→ Exercise: Beneath this line are the data; copy exactly the part of them that opens with the line containing "(hκ₁ : 0 < κ₁) (hκ₂ : 0 < κ₂)" and closes with the line containing "obtain ⟨N, hN1, hN3⟩", and only that part.

Saved entries
+-------+

/-- **Two cells cannot both satisfy the pricing clause** (at any positive prices): the ground
states would have to be `τ`-good at almost every site for BOTH, and no site is good for both.
[folklore] -/
theorem not_pricingClause_two_cells {δ : ℝ}
    (hδGS : ∀ (N : ℕ) (x : Fin N → E3), IsGroundState lennardJones x →
      ∀ i j : Fin N, i ≠ j → δ ≤ dist (x i) (x j))
    {a₁ h₁ a₂ h₂ τ κ₁ κ₂ : ℝ} (ha₁ : 47 / 50 ≤ a₁) (hh₁ : |h₁ - a₁ * Real.sqrt (2 / 3)| ≤ a₁ / 100)
    (ha₂ : 0 < a₂) (hgap : 101 / 100 * a₁ + 2 * τ < a₂) (hfit : a₂ + τ < 13 / 10 * a₁)
    (hκ₁ : 0 < κ₁) (hκ₂ : 0 < κ₂)
    (hP₁ : PricingClause δ a₁ h₁ τ κ₁) (hP₂ : PricingClause δ a₂ h₂ τ κ₂) : False := by
  classical
  set m : ℝ := min κ₁ κ₂ with hm
  have hm0 : 0 < m := lt_min hκ₁ hκ₂
  have hm1 : m ≤ κ₁ := min_le_left _ _
  have hm2 : m ≤ κ₂ := min_le_right _ _
  set θ : ℝ := m / 4 with hθ
  have hθ0 : 0 < θ := by positivity
  have hEL : Filter.Tendsto (fun N : ℕ => groundStateEnergy lennardJones 3 N / (N : ℝ)) Filter.atTop
      (nhds eStar) := crysEnergyLimit
  have hev1 : ∀ᶠ N : ℕ in Filter.atTop, groundStateEnergy lennardJones 3 N / (N : ℝ) < eStar + θ :=
    (tendsto_order.1 hEL).2 _ (lt_add_of_pos_right _ hθ0)
  obtain ⟨N, hN1, hN3⟩ := (hev1.and (Filter.eventually_ge_atTop 1)).exists
  have hNpos : (0 : ℝ) < N := by exact_mod_cast hN3
  have hEup : groundStateEnergy lennardJones 3 N < (eStar + θ) * N := (div_lt_iff₀ hNpos).1 hN1
  obtain ⟨x, hx⟩ := LennardJonesGroundStatesExist_holds N
  have hsep := hδGS N x hx
  set B₁ : Finset (Fin N) := Finset.univ.filter (fun i : Fin N => ¬ Good a₁ h₁ x i τ) with hB₁
  set B₂ : Finset (Fin N) := Finset.univ.filter (fun i : Fin N => ¬ Good a₂ h₂ x i τ) with hB₂
  have hS1 := hP₁ N x hsep B₁ (fun i hi => (Finset.mem_filter.1 hi).2)
  have hS2 := hP₂ N x hsep B₂ (fun i hi => (Finset.mem_filter.1 hi).2)
  rw [hx.2] at hS1 hS2
  have hcover : (Finset.univ : Finset (Fin N)) ⊆ B₁ ∪ B₂ := by
    intro i _
    rw [Finset.mem_union, hB₁, hB₂, Finset.mem_filter, Finset.mem_filter]
    by_cases hg : Good a₁ h₁ x i τ
    · exact Or.inr ⟨Finset.mem_univ _, not_good_of_good_of_cells ha₁ hh₁ ha₂ hgap hfit hg⟩
    · exact Or.inl ⟨Finset.mem_univ _, hg⟩
  have hcount : (N : ℝ) ≤ (B₁.card : ℝ) + (B₂.card : ℝ) := by
    have h1 := (Finset.card_le_card hcover).trans (Finset.card_union_le _ _)
    rw [Finset.card_univ, Fintype.card_fin] at h1
    exact_mod_cast h1
  have hb1 : m * (B₁.card : ℝ) ≤ κ₁ * (B₁.card : ℝ) := mul_le_mul_of_nonneg_right hm1 (Nat.cast_nonneg _)
  have hb2 : m * (B₂.card : ℝ) ≤ κ₂ * (B₂.card : ℝ) := mul_le_mul_of_nonneg_right hm2 (Nat.cast_nonneg _)
  have hsum : m * (N : ℝ) < 2 * θ * N := by
    have := mul_le_mul_of_nonneg_left hcount hm0.le
    nlinarith [this, hb1, hb2, hS1, hS2, hEup]
  have : m < 2 * θ := lt_of_mul_lt_mul_right hsum hNpos.le
  rw [hθ] at this
  linarith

+-------+

→ Solution:
    (hκ₁ : 0 < κ₁) (hκ₂ : 0 < κ₂)
    (hP₁ : PricingClause δ a₁ h₁ τ κ₁) (hP₂ : PricingClause δ a₂ h₂ τ κ₂) : False := by
  classical
  set m : ℝ := min κ₁ κ₂ with hm
  have hm0 : 0 < m := lt_min hκ₁ hκ₂
  have hm1 : m ≤ κ₁ := min_le_left _ _
  have hm2 : m ≤ κ₂ := min_le_right _ _
  set θ : ℝ := m / 4 with hθ
  have hθ0 : 0 < θ := by positivity
  have hEL : Filter.Tendsto (fun N : ℕ => groundStateEnergy lennardJones 3 N / (N : ℝ)) Filter.atTop
      (nhds eStar) := crysEnergyLimit
  have hev1 : ∀ᶠ N : ℕ in Filter.atTop, groundStateEnergy lennardJones 3 N / (N : ℝ) < eStar + θ :=
    (tendsto_order.1 hEL).2 _ (lt_add_of_pos_right _ hθ0)
  obtain ⟨N, hN1, hN3⟩ := (hev1.and (Filter.eventually_ge_atTop 1)).exists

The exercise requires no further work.